On May 20, 1996, the Inktomi Corporation launched its Hotbot search engine. Hotwire listed this search engine, and it too became very popular. In 2003, Inktomi was purchased by Yahoo!

Yes, the Bot Boom resulted in many new automated search engines with the capability of handling the large number of sites and searches that were being done. Although, they were an improvement, many search engine queries still returned lists of non-related information, or “junk” results. A search for Mars could have returned sites on Venus!

Back to Natural

» Ask Jeeves™ Used Human Editors

In April of 1997, Ask Jeeves was launched as a natural language search engine. Users were invited to use a complete question to find more relevant answers. Ask Jeeves, using DirectHit technology, used human editors to try to match search queries. You could Ask Jeeves, “Does Mars Have Any Water?” if you wanted to know.
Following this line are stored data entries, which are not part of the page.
import Summits.ValiantsHypothesis.ValiantsHypothesis.Theorems.MonotoneRestorationMonotoneRestorationQPHomExpansionUnique
import Literature.Computability.AlgebraicComplexity.DiPatternExpressions
import HarnessLib

/-!
# Route MonotoneRestoration — aside `OrbitCompressionQP` (stmt-ValiantsHypothesis-18332): UNIQUENESS OF
# ONE-SORTED HOMOMORPHISM EXPANSIONS (directed looped patterns on `≤ n` vertices)

One-sorted twin of `HomExpansionUnique.homPoly_linearIndependent` (Dwivedi–Pago–Seppelt 2026, Lemma 8.18,
bipartite).  The directed looped homomorphism polynomials `diHomPoly E n` (`Literature.…DiPatternExpressions`)
of pairwise NON-ISOMORPHIC directed multigraph patterns `(Fin (a i), E i)` WITHOUT ISOLATED VERTICES and with
`a i ≤ n` are linearly independent over a field of characteristic `0` (leading monomial of an injective
placement of a pattern with the most vertices).  This is ingredient (i) of the low-degree case of S1c
(item evidence `S1b-results.md`, §B): for a matrix-symmetric `f` with `2 deg f < n` the one-sorted and the
bipartite expansions coincide (edges oriented row → column), by this uniqueness.

* `coeff_diHomPoly` — coefficients count vertex maps pushing the pattern onto the monomial;
* `exists_diIso_of_map_eq` — a push-forward of a pattern without isolated vertices EXACTLY onto an injective
  placement of a pattern with at least as many vertices is an isomorphism;
* `diHomPoly_linearIndependent` — the independence.

Helper file (`--supports stmt-ValiantsHypothesis-18332`); def-free; nothing here is a named fact.
-/

noncomputable section

open MvPolynomial

-- `Summit.ValiantsHypothesis.ValiantsHypothesis.…` is the tree's single-conjunct layout (Sub = Summit).
set_option linter.dupNamespace false

namespace Summit.ValiantsHypothesis.ValiantsHypothesis.Theorems

namespace DiHomExpansionUnique

open Literature.Computability.AlgebraicComplexity

universe u

variable {K : Type} [Field K]

/-- **Coefficients of a one-sorted homomorphism polynomial count vertex maps.**
[cite: DawarPagoSeppelt2025, §7 (p. 45)] -/
theorem coeff_diHomPoly {V : Type u} [Fintype V] [DecidableEq V] (E : Multiset (V × V)) (n : ℕ)
    (D : (Fin n × Fin n) →₀ ℕ) :
    coeff D (diHomPoly E n K) =
      ((Finset.univ.filter fun h : V → Fin n =>
          Multiset.toFinsupp ((E.map fun e => (h e.1, h e.2))) = D).card : K) := by
  classical
  unfold diHomPoly
  rw [coeff_sum]
  simp only [HomExpansionUnique.prod_map_X_eq_monomial, coeff_monomial]
  rw [Finset.sum_boole]

/-- **A surjective push-forward between directed patterns of the same order is an isomorphism.** If the
edge multiset of `(V, E)` (no isolated vertices) is pushed forward by `h : V → W` exactly onto an injective
placement `ι` of `(V₀, E₀)` (no isolated vertices) and `|V| ≤ |V₀|`, then the patterns are isomorphic.
[cite: DwivediPagoSeppelt2026, Lemma 8.18 (proof)] -/
theorem exists_diIso_of_map_eq {V V₀ W : Type*} [Fintype V] [Fintype V₀] (E : Multiset (V × V))
    (E₀ : Multiset (V₀ × V₀)) (h : V → W) (ι : V₀ → W) (hι : Function.Injective ι)
    (hvert : ∀ u : V, ∃ e ∈ E, e.1 = u ∨ e.2 = u) (hvert₀ : ∀ u : V₀, ∃ e ∈ E₀, e.1 = u ∨ e.2 = u)
    (hcard : Fintype.card V ≤ Fintype.card V₀)
    (heq : (E.map fun e => (h e.1, h e.2)) = (E₀.map fun e => (ι e.1, ι e.2))) :
    ∃ ea : V ≃ V₀, (E.map fun e => (ea e.1, ea e.2)) = E₀ := by
  classical
  have hV : ∀ u : V, ∃ u₀ : V₀, ι u₀ = h u := by
    intro u
    obtain ⟨e, he, hu⟩ := hvert u
    have hm : (h e.1, h e.2) ∈ (E₀.map fun e => (ι e.1, ι e.2)) := by
      rw [← heq]; exact Multiset.mem_map_of_mem _ he
    obtain ⟨e₀, -, he₀⟩ := Multiset.mem_map.1 hm
    rcases hu with rfl | rfl
    · exact ⟨e₀.1, (Prod.mk.inj he₀).1⟩
    · exact ⟨e₀.2, (Prod.mk.inj he₀).2⟩
  have hV₀ : ∀ u₀ : V₀, ∃ u : V, h u = ι u₀ := by
    intro u₀
    obtain ⟨e₀, he₀, hu⟩ := hvert₀ u₀
    have hm : (ι e₀.1, ι e₀.2) ∈ (E.map fun e => (h e.1, h e.2)) := by
      rw [heq]; exact Multiset.mem_map_of_mem _ he₀
    obtain ⟨e, -, he⟩ := Multiset.mem_map.1 hm
    rcases hu with rfl | rfl
    · exact ⟨e.1, (Prod.mk.inj he).1⟩
    · exact ⟨e.2, (Prod.mk.inj he).2⟩
  choose ea hea using hV
  have hea_surj : Function.Surjective ea := by
    intro u₀
    obtain ⟨u, hu⟩ := hV₀ u₀
    exact ⟨u, hι (by rw [hea u, hu])⟩
  have hc : Fintype.card V₀ ≤ Fintype.card V := Fintype.card_le_of_surjective ea hea_surj
  have hea_bij : Function.Bijective ea :=
    (Fintype.bijective_iff_surjective_and_card ea).2 ⟨hea_surj, by omega⟩
  refine ⟨Equiv.ofBijective ea hea_bij, ?_⟩
  have hinj : Function.Injective fun e : V₀ × V₀ => (ι e.1, ι e.2) := fun p q hpq => by
    obtain ⟨h1, h2⟩ := Prod.mk.inj hpq
    exact Prod.ext (hι h1) (hι h2)
  apply Multiset.map_injective hinj
  rw [← heq]
  simp only [Multiset.map_map, Function.comp_def, Equiv.ofBijective_apply, hea]

/-- **UNIQUENESS OF ONE-SORTED HOMOMORPHISM EXPANSIONS.**  The polynomials `diHomPoly (E i) n` of pairwise
non-isomorphic directed looped multigraph patterns `(Fin (a i), E i)` without isolated vertices and with
`a i ≤ n` are linearly independent over a field of characteristic `0`.
[cite: DwivediPagoSeppelt2026, Lemma 8.18 (one-sorted analogue)] [cite: DawarPagoSeppelt2025, §7 (p. 45)] -/
theorem diHomPoly_linearIndependent [CharZero K] (n m : ℕ) (a : Fin m → ℕ)
    (E : (i : Fin m) → Multiset (Fin (a i) × Fin (a i))) (α : Fin m → K)
    (hle : ∀ i, a i ≤ n)
    (hvert : ∀ i (u : Fin (a i)), ∃ e ∈ E i, e.1 = u ∨ e.2 = u)
    (hiso : ∀ i j, i ≠ j → ∀ ea : Fin (a i) ≃ Fin (a j), ((E i).map fun e => (ea e.1, ea e.2)) ≠ E j)
    (hsum : ∑ i, C (α i) * diHomPoly (E i) n K = 0) :
    α = 0 := by
  classical
  by_contra hα
  set S : Finset (Fin m) := Finset.univ.filter fun i => α i ≠ 0 with hS
  have hSne : S.Nonempty := by
    obtain ⟨i, hi⟩ := Function.ne_iff.1 hα
    exact ⟨i, Finset.mem_filter.2 ⟨Finset.mem_univ _, hi⟩⟩
  obtain ⟨i₀, hi₀S, hmax⟩ := S.exists_max_image (fun i => a i) hSne
  have hαi₀ : α i₀ ≠ 0 := (Finset.mem_filter.1 hi₀S).2
  let ι : Fin (a i₀) → Fin n := Fin.castLE (hle i₀)
  have hι : Function.Injective ι := Fin.castLE_injective _
  let D₀ : (Fin n × Fin n) →₀ ℕ := Multiset.toFinsupp (((E i₀).map fun e => (ι e.1, ι e.2)))
  have hcoeff : ∑ i, α i * ((Finset.univ.filter fun h : Fin (a i) → Fin n =>
      Multiset.toFinsupp (((E i).map fun e => (h e.1, h e.2))) = D₀).card : K) = 0 := by
    have := congrArg (coeff D₀) hsum
    simpa only [coeff_sum, coeff_C_mul, coeff_diHomPoly, coeff_zero] using this
  rw [Finset.sum_eq_single i₀] at hcoeff
  · have hpos : (Finset.univ.filter fun h : Fin (a i₀) → Fin n =>
        Multiset.toFinsupp (((E i₀).map fun e => (h e.1, h e.2))) = D₀).card ≠ 0 := by
      rw [← Nat.pos_iff_ne_zero, Finset.card_pos]
      exact ⟨ι, Finset.mem_filter.2 ⟨Finset.mem_univ _, rfl⟩⟩
    exact (mul_ne_zero hαi₀ (Nat.cast_ne_zero.2 hpos)) hcoeff
  · intro i _ hi
    by_cases hαi : α i = 0
    · rw [hαi, zero_mul]
    have hiS : i ∈ S := Finset.mem_filter.2 ⟨Finset.mem_univ _, hαi⟩
    have hcard : Fintype.card (Fin (a i)) ≤ Fintype.card (Fin (a i₀)) := by
      simpa only [Fintype.card_fin] using hmax i hiS
    suffices h0 : (Finset.univ.filter fun h : Fin (a i) → Fin n =>
        Multiset.toFinsupp (((E i).map fun e => (h e.1, h e.2))) = D₀) = ∅ by
      rw [h0, Finset.card_empty, Nat.cast_zero, mul_zero]
    rw [Finset.filter_eq_empty_iff]
    intro h _ hD
    have heq : ((E i).map fun e => (h e.1, h e.2)) = ((E i₀).map fun e => (ι e.1, ι e.2)) :=
      Multiset.toFinsupp.injective hD
    obtain ⟨ea, hE⟩ := exists_diIso_of_map_eq (E i) (E i₀) h ι hι (hvert i) (hvert i₀) hcard heq
    exact hiso i i₀ hi ea hE
  · intro h; exact absurd (Finset.mem_univ i₀) h

end DiHomExpansionUnique

end Summit.ValiantsHypothesis.ValiantsHypothesis.Theorems

end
» Teoma™  Developed Clustering Techniques to Determine Site Popularity

In 2000, the Teoma search engine was released. Teoma used “clustering” to organize sites by Subject Specific Popularity—they tried to find local web communities in order to find relevant sites. In 2001, Ask Jeeves swallowed up Teoma to replace their DirectHit search technology. In 2006, Ask Jeeves was renamed to Ask and Teoma was digested.

The History of Google™

» BackRub Analyzed Links Pointing to a Site

By January of 1996, Larry Page and Sergey Brin, both brilliant graduate students at Stanford University, had begun to work together on a search engine called BackRub. Not referring to what these explorers needed and deserved after the many hours they spent hunched over their keyboards, BackRub was actually named for its ability to analyze the “back links” pointing to a given website. BackRub ranked pages using “citation notation”.

In academic works, if someone cites a source, they usually think it’s important. On the web, citations are often links to a resource page. In BackRub’s PageRank algorithm, all links counted as votes, but some votes counted more than others. The ability of a given web page to rank, and the strength of its ability to vote for others, depended on how many people linked to it and how highly rated those links were—(the ‘new’ term for this is Social Search).

» Google = Googol = 10100

In 1998, Google was launched. Google’s lofty and altruistic mission is to organize the world’s information and make it universally accessible and useful. “We chose our system name, Google, because it is a common spelling of googol, or 10100 and fits well with our goal of building very large-scale search engines.” (Brin and Page)

» Continual Search Algorithm Enhancements: Advanced Filters, Crawling Patterns, Link Analyzation

Like other search engines, Google continues to improve. On November 15, 2003 they introduced hoards of new elements into their searches. Since then, they have come out with more advanced filters and crawling patterns to help make quality links count more. SEO consultants who offer search engine submission and web site optimization services, boost site visibility by Google’s search algorithm. In doing so, they include a myriad of factors such as keyword usage, domain strength, inbound links, user data and—of major importance to Google—quality content. The actual Google algorithm is a closely guarded secret and remains a mystery. But we do have several hints.

» The Quest: Include Only the Best Document Links in Search Reults

“People are still only willing to look at the first few tens of results. Because of this, as the collection size grows, we need tools that have very high precision (number of relevant documents returned, say in the top tens of results). Indeed, we want our notion of “relevant” to only include the very best documents since there may be tens of thousands of slightly relevant documents.” (Brin and Page)

As we human Internet users continue to develop and explore uncharted territories in this new frontier, search engines are indispensable for our navigation. They have already come a very long way in a very short amount of time, and only time will tell how they, and those of us who offer SEO services, will improve to make the most relevant sites show up at the Top Of The List!